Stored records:
::::::::
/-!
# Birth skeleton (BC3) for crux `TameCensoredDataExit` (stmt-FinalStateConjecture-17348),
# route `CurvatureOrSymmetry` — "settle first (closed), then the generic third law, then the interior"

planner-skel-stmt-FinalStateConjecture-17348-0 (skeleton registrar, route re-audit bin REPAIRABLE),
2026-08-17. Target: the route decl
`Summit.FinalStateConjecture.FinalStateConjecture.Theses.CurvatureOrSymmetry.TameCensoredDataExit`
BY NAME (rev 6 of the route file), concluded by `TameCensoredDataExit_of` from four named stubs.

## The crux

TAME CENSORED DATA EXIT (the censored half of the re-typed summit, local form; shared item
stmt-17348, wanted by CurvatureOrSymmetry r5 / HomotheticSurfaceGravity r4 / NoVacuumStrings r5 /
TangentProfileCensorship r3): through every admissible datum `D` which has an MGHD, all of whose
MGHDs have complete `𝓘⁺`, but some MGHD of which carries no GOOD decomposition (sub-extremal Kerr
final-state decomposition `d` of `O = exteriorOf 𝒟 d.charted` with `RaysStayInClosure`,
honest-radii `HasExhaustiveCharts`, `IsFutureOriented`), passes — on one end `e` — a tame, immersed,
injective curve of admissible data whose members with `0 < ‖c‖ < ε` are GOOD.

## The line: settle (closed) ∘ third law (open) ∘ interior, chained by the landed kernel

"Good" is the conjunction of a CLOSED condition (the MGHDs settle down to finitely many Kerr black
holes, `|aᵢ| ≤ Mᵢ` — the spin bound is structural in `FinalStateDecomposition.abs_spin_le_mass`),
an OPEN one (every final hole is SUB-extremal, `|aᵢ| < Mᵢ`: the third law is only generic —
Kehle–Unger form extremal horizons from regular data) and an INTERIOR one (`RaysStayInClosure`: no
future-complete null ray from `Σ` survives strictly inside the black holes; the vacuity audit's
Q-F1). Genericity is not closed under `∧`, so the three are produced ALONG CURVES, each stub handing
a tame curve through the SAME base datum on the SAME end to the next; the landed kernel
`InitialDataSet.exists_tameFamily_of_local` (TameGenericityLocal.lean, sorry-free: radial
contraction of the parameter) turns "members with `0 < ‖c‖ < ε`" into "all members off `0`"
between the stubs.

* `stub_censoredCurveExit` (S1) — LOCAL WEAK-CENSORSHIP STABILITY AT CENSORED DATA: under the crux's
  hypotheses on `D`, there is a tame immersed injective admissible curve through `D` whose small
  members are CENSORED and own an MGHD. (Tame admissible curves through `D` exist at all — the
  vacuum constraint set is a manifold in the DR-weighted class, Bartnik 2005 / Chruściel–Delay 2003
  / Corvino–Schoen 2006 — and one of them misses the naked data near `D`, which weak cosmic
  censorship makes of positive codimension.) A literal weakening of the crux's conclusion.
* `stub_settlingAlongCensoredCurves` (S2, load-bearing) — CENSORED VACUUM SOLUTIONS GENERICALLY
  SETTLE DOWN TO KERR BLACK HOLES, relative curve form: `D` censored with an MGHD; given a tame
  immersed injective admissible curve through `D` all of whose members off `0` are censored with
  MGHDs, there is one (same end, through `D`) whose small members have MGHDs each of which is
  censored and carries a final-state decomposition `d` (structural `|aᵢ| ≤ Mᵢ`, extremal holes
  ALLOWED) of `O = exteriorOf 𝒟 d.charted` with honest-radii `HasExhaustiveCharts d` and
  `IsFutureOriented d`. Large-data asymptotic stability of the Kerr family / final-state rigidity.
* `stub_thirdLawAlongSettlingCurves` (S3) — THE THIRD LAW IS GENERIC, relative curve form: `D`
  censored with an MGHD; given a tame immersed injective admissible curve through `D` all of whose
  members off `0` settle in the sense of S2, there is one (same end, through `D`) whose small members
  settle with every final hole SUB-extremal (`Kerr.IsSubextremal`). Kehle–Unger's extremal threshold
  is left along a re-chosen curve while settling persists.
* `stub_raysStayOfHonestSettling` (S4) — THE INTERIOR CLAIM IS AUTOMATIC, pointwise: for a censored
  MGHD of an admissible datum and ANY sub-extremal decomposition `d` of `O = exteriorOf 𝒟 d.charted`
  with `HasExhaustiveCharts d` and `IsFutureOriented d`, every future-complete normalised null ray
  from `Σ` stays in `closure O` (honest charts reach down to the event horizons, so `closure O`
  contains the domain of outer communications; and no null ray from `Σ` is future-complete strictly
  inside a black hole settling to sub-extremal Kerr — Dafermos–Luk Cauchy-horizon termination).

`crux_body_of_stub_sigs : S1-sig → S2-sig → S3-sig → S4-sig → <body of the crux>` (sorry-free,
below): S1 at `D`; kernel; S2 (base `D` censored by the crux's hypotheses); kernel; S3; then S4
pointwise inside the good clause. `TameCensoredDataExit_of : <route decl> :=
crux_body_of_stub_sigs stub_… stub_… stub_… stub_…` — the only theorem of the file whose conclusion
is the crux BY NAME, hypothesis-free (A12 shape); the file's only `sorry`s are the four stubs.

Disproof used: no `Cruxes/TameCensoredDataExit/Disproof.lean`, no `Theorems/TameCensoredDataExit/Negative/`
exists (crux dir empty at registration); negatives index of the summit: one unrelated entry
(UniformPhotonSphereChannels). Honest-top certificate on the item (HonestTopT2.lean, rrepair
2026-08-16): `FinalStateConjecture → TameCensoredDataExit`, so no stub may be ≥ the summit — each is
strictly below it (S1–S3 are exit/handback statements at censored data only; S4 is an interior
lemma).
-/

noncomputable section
::::::::
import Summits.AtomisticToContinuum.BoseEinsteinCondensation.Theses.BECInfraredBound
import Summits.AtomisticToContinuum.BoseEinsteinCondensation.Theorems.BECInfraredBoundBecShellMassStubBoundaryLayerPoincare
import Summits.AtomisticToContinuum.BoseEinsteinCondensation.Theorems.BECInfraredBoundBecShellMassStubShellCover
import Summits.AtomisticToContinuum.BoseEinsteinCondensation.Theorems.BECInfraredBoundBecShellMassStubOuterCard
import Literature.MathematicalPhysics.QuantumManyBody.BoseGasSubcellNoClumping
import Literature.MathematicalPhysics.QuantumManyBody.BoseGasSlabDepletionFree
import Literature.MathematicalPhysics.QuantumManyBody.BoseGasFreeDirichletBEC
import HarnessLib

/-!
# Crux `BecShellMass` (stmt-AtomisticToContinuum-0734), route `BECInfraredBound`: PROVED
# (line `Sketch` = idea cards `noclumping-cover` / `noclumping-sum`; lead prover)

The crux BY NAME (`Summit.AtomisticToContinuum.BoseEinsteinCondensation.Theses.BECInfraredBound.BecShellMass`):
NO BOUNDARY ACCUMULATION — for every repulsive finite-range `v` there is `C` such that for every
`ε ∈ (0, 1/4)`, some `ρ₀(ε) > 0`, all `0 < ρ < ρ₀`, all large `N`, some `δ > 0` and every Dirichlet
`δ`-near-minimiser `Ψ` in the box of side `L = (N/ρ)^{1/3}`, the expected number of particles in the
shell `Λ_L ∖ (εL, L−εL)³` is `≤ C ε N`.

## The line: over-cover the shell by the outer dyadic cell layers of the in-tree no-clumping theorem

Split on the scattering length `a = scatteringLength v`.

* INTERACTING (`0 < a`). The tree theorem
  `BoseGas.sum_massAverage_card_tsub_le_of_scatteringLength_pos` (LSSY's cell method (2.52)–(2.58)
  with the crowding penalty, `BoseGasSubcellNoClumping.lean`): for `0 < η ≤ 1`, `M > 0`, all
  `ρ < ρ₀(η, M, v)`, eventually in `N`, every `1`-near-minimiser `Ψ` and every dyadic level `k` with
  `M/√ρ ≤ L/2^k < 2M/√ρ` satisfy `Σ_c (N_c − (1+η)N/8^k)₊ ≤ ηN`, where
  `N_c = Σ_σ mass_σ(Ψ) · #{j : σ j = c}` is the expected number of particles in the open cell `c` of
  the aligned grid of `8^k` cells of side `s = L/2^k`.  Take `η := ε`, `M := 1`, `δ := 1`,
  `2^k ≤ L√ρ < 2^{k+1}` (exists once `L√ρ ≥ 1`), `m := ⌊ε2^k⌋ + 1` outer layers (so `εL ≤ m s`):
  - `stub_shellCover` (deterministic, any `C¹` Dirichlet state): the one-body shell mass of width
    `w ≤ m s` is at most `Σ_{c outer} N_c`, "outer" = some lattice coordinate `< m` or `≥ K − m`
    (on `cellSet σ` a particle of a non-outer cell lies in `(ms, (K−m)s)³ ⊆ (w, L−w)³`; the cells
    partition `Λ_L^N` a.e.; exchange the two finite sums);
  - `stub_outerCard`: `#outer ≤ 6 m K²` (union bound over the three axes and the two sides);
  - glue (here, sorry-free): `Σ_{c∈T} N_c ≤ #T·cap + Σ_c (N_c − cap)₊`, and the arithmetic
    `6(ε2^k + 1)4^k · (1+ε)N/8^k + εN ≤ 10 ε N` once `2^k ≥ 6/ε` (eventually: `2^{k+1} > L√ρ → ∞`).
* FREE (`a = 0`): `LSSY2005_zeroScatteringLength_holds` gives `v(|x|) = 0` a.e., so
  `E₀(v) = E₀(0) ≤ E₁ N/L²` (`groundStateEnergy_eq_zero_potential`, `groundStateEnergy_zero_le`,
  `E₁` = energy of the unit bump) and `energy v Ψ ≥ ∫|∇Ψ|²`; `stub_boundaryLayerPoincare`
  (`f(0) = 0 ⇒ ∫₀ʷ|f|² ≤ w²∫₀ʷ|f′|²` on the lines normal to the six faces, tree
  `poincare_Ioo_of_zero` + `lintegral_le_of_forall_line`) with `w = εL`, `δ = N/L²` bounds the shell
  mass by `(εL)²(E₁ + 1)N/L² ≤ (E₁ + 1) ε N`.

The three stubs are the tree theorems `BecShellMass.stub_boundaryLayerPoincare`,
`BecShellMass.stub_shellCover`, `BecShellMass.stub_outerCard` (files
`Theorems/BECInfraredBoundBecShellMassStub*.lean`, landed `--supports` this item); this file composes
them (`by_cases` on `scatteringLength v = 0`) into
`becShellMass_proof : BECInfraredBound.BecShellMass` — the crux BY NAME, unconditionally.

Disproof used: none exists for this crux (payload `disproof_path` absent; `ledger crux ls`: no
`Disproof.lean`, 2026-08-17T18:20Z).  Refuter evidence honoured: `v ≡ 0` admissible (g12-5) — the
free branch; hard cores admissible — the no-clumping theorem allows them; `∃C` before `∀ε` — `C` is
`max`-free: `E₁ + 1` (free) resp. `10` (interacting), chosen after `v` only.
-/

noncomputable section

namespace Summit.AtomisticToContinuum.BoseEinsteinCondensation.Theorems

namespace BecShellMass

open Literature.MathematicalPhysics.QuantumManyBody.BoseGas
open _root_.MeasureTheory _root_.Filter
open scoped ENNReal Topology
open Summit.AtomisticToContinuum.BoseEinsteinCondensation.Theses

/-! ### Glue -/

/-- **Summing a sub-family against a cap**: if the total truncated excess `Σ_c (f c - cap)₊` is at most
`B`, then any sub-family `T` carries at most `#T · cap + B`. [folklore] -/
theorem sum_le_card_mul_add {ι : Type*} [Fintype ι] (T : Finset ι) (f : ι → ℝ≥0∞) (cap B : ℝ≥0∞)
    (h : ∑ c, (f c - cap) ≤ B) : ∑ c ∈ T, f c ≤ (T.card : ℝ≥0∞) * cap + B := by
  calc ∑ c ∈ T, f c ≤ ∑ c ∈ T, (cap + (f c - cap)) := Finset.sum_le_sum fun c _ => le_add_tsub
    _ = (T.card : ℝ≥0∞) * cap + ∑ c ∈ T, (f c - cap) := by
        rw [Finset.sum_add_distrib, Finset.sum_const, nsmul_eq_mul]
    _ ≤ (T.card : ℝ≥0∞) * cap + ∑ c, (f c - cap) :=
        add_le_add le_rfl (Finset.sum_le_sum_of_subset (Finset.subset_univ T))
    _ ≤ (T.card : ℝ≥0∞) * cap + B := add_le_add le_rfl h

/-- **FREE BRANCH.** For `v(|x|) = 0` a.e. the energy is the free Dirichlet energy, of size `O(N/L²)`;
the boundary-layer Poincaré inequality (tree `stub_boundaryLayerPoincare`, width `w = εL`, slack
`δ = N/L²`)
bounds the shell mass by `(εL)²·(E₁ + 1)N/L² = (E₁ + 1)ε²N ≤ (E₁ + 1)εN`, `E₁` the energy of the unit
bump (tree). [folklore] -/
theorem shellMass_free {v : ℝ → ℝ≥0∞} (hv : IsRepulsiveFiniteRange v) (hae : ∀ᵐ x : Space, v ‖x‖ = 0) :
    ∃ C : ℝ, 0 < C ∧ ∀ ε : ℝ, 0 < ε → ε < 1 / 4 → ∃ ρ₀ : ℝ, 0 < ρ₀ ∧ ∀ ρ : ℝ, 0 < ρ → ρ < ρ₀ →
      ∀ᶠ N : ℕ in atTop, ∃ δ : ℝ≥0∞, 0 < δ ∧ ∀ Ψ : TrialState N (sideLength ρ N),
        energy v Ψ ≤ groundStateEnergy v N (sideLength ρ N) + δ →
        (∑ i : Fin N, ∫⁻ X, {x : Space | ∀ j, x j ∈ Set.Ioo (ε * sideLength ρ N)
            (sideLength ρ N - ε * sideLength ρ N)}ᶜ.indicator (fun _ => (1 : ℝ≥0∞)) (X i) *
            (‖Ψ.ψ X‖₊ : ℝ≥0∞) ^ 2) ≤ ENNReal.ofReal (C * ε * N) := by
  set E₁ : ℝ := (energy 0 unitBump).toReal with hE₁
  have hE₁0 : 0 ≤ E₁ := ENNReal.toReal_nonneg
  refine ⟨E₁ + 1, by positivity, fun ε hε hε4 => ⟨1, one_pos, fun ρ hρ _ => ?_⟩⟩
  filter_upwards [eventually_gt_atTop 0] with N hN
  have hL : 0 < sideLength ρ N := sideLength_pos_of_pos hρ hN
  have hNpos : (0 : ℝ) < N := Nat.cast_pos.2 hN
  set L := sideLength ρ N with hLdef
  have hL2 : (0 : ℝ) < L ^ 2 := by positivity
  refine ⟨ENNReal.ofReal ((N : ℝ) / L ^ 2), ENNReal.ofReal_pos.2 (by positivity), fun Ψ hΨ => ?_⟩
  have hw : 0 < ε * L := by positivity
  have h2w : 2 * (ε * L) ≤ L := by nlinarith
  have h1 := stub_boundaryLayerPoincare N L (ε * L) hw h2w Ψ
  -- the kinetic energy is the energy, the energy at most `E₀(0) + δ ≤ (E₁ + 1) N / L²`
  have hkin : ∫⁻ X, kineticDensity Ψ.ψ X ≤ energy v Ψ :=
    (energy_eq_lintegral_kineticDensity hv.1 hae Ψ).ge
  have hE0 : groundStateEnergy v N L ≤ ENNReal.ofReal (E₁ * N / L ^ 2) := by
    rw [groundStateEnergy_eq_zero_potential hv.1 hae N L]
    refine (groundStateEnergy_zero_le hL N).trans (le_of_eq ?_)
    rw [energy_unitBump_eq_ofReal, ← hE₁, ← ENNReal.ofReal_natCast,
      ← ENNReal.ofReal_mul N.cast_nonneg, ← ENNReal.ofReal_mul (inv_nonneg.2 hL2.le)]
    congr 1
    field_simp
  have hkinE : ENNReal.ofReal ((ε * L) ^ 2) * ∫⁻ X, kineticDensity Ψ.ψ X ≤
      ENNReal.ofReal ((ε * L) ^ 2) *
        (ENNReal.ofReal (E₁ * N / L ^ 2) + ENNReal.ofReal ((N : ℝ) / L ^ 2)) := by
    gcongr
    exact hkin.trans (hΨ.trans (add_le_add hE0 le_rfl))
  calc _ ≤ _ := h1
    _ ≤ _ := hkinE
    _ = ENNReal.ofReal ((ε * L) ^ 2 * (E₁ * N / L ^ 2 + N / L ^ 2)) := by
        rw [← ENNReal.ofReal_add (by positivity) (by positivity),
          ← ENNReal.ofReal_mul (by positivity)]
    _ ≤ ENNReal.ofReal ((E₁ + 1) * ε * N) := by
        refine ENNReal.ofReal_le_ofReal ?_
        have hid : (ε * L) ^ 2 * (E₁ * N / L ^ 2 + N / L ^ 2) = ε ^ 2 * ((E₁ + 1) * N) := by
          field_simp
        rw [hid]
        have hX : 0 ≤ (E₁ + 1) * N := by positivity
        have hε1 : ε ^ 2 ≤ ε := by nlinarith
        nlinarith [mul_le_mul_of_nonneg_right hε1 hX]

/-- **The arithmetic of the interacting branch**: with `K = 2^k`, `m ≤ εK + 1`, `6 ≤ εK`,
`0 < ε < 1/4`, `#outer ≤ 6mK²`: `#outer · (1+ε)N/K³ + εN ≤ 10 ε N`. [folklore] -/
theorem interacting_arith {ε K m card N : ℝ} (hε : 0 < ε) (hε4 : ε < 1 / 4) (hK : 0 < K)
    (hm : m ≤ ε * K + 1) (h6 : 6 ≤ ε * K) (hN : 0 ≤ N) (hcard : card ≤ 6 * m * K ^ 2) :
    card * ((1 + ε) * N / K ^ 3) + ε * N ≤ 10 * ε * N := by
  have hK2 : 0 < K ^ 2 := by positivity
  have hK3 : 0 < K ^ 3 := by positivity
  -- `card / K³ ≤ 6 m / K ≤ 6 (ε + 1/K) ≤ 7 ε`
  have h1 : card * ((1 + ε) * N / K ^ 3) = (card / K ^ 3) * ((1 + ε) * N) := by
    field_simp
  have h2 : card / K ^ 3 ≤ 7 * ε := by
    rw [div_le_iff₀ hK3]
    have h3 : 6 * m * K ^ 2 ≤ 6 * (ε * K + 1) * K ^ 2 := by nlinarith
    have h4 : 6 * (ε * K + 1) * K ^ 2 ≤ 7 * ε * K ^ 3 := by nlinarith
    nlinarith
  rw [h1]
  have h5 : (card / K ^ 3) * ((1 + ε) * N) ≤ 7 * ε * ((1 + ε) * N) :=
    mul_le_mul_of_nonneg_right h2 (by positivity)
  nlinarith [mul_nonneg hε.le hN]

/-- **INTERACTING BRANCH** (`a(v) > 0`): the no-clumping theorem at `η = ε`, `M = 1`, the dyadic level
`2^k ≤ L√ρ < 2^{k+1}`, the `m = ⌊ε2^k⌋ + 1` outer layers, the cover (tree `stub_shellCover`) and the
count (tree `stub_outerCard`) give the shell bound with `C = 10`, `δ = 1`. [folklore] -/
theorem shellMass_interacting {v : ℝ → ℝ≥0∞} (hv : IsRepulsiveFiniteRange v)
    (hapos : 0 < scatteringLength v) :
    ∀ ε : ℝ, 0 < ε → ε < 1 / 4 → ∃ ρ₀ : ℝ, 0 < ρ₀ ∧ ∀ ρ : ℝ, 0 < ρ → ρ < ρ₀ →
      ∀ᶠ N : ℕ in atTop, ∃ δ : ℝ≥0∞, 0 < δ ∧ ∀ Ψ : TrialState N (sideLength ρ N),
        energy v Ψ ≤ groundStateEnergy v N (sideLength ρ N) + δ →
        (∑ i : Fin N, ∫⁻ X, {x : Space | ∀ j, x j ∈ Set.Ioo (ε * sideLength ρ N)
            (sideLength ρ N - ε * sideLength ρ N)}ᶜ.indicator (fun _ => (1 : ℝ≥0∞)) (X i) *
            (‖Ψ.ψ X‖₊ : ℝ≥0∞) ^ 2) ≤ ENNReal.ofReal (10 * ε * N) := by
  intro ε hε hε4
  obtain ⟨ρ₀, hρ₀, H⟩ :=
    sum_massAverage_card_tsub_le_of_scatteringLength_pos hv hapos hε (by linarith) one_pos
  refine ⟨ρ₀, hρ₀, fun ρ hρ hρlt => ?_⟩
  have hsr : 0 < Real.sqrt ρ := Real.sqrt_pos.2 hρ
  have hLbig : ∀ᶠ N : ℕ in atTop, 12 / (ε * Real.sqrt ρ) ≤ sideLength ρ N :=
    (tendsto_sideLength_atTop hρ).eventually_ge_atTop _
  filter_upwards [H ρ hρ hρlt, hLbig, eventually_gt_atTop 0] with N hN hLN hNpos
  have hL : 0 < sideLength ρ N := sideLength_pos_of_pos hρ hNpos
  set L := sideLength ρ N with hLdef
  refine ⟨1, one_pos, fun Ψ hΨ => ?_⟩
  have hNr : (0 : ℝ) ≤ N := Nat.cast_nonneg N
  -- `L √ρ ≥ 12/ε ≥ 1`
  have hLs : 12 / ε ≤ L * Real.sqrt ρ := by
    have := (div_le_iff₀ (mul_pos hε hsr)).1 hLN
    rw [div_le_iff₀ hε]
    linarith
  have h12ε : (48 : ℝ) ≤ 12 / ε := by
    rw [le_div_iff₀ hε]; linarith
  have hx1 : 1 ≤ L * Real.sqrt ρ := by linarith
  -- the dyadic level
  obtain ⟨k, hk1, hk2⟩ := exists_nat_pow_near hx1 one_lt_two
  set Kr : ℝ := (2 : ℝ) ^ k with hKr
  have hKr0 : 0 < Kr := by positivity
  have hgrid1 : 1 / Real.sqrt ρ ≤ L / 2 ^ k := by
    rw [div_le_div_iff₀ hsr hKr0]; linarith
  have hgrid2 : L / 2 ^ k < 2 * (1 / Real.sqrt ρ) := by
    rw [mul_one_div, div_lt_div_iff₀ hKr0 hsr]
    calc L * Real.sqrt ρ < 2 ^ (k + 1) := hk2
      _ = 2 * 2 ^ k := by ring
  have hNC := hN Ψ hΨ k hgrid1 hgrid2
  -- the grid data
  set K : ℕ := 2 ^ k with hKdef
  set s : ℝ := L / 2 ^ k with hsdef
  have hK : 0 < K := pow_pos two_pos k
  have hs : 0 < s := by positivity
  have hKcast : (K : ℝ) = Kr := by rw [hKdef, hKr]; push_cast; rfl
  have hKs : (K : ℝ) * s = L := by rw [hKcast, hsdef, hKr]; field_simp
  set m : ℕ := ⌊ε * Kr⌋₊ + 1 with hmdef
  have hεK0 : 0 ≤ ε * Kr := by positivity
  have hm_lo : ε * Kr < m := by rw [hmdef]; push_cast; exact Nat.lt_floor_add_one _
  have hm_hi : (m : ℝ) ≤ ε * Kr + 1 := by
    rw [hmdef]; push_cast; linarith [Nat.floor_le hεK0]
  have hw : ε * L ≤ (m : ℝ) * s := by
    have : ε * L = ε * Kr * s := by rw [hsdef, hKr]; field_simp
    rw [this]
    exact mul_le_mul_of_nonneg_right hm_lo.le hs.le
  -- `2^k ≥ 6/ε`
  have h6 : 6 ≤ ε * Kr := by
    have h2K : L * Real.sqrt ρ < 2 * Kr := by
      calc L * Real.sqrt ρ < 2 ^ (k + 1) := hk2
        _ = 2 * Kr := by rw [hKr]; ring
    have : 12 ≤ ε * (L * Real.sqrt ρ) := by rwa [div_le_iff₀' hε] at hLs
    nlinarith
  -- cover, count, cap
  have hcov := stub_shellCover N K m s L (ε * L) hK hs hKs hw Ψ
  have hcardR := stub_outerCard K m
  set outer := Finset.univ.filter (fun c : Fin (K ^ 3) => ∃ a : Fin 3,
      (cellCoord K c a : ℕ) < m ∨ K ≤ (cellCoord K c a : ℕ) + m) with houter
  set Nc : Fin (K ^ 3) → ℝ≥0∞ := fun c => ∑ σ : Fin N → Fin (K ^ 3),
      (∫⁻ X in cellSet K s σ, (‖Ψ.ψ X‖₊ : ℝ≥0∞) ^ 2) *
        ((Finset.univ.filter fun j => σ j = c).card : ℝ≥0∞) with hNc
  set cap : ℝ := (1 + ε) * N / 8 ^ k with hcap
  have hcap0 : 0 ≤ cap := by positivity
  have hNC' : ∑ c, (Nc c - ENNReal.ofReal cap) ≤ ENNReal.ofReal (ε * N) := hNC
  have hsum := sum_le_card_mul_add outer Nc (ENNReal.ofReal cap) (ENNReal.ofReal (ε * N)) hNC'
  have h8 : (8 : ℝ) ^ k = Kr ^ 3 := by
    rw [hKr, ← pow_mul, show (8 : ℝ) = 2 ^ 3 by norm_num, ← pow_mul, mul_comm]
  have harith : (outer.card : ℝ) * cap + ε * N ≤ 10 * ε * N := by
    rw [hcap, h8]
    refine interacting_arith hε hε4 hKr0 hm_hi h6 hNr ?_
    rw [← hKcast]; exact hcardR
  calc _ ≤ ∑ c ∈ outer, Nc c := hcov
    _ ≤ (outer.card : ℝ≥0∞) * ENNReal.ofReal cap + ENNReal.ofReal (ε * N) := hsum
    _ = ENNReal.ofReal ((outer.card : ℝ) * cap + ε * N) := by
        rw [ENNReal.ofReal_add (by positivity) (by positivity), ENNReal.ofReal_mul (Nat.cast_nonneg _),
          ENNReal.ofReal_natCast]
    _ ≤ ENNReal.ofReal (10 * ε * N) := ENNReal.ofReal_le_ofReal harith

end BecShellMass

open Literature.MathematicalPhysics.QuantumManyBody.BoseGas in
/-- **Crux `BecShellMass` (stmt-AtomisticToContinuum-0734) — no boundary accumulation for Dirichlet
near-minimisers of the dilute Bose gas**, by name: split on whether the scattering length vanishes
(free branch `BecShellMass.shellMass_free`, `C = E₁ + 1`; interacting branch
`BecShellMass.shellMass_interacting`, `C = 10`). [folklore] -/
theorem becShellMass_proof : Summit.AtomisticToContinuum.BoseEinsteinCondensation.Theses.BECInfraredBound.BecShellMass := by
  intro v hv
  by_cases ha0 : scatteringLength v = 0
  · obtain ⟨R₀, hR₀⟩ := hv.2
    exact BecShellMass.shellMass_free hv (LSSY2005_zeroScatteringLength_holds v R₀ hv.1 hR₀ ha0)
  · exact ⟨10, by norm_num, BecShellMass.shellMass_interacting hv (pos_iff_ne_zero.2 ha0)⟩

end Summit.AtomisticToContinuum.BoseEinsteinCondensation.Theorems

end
::::::::
■ To do
From the entries above, copy every line containing the word "hLbig".

■ Output for this task
  have hLbig : ∀ᶠ N : ℕ in atTop, 12 / (ε * Real.sqrt ρ) ≤ sideLength ρ N :=
  filter_upwards [H ρ hρ hρlt, hLbig, eventually_gt_atTop 0] with N hN hLN hNpos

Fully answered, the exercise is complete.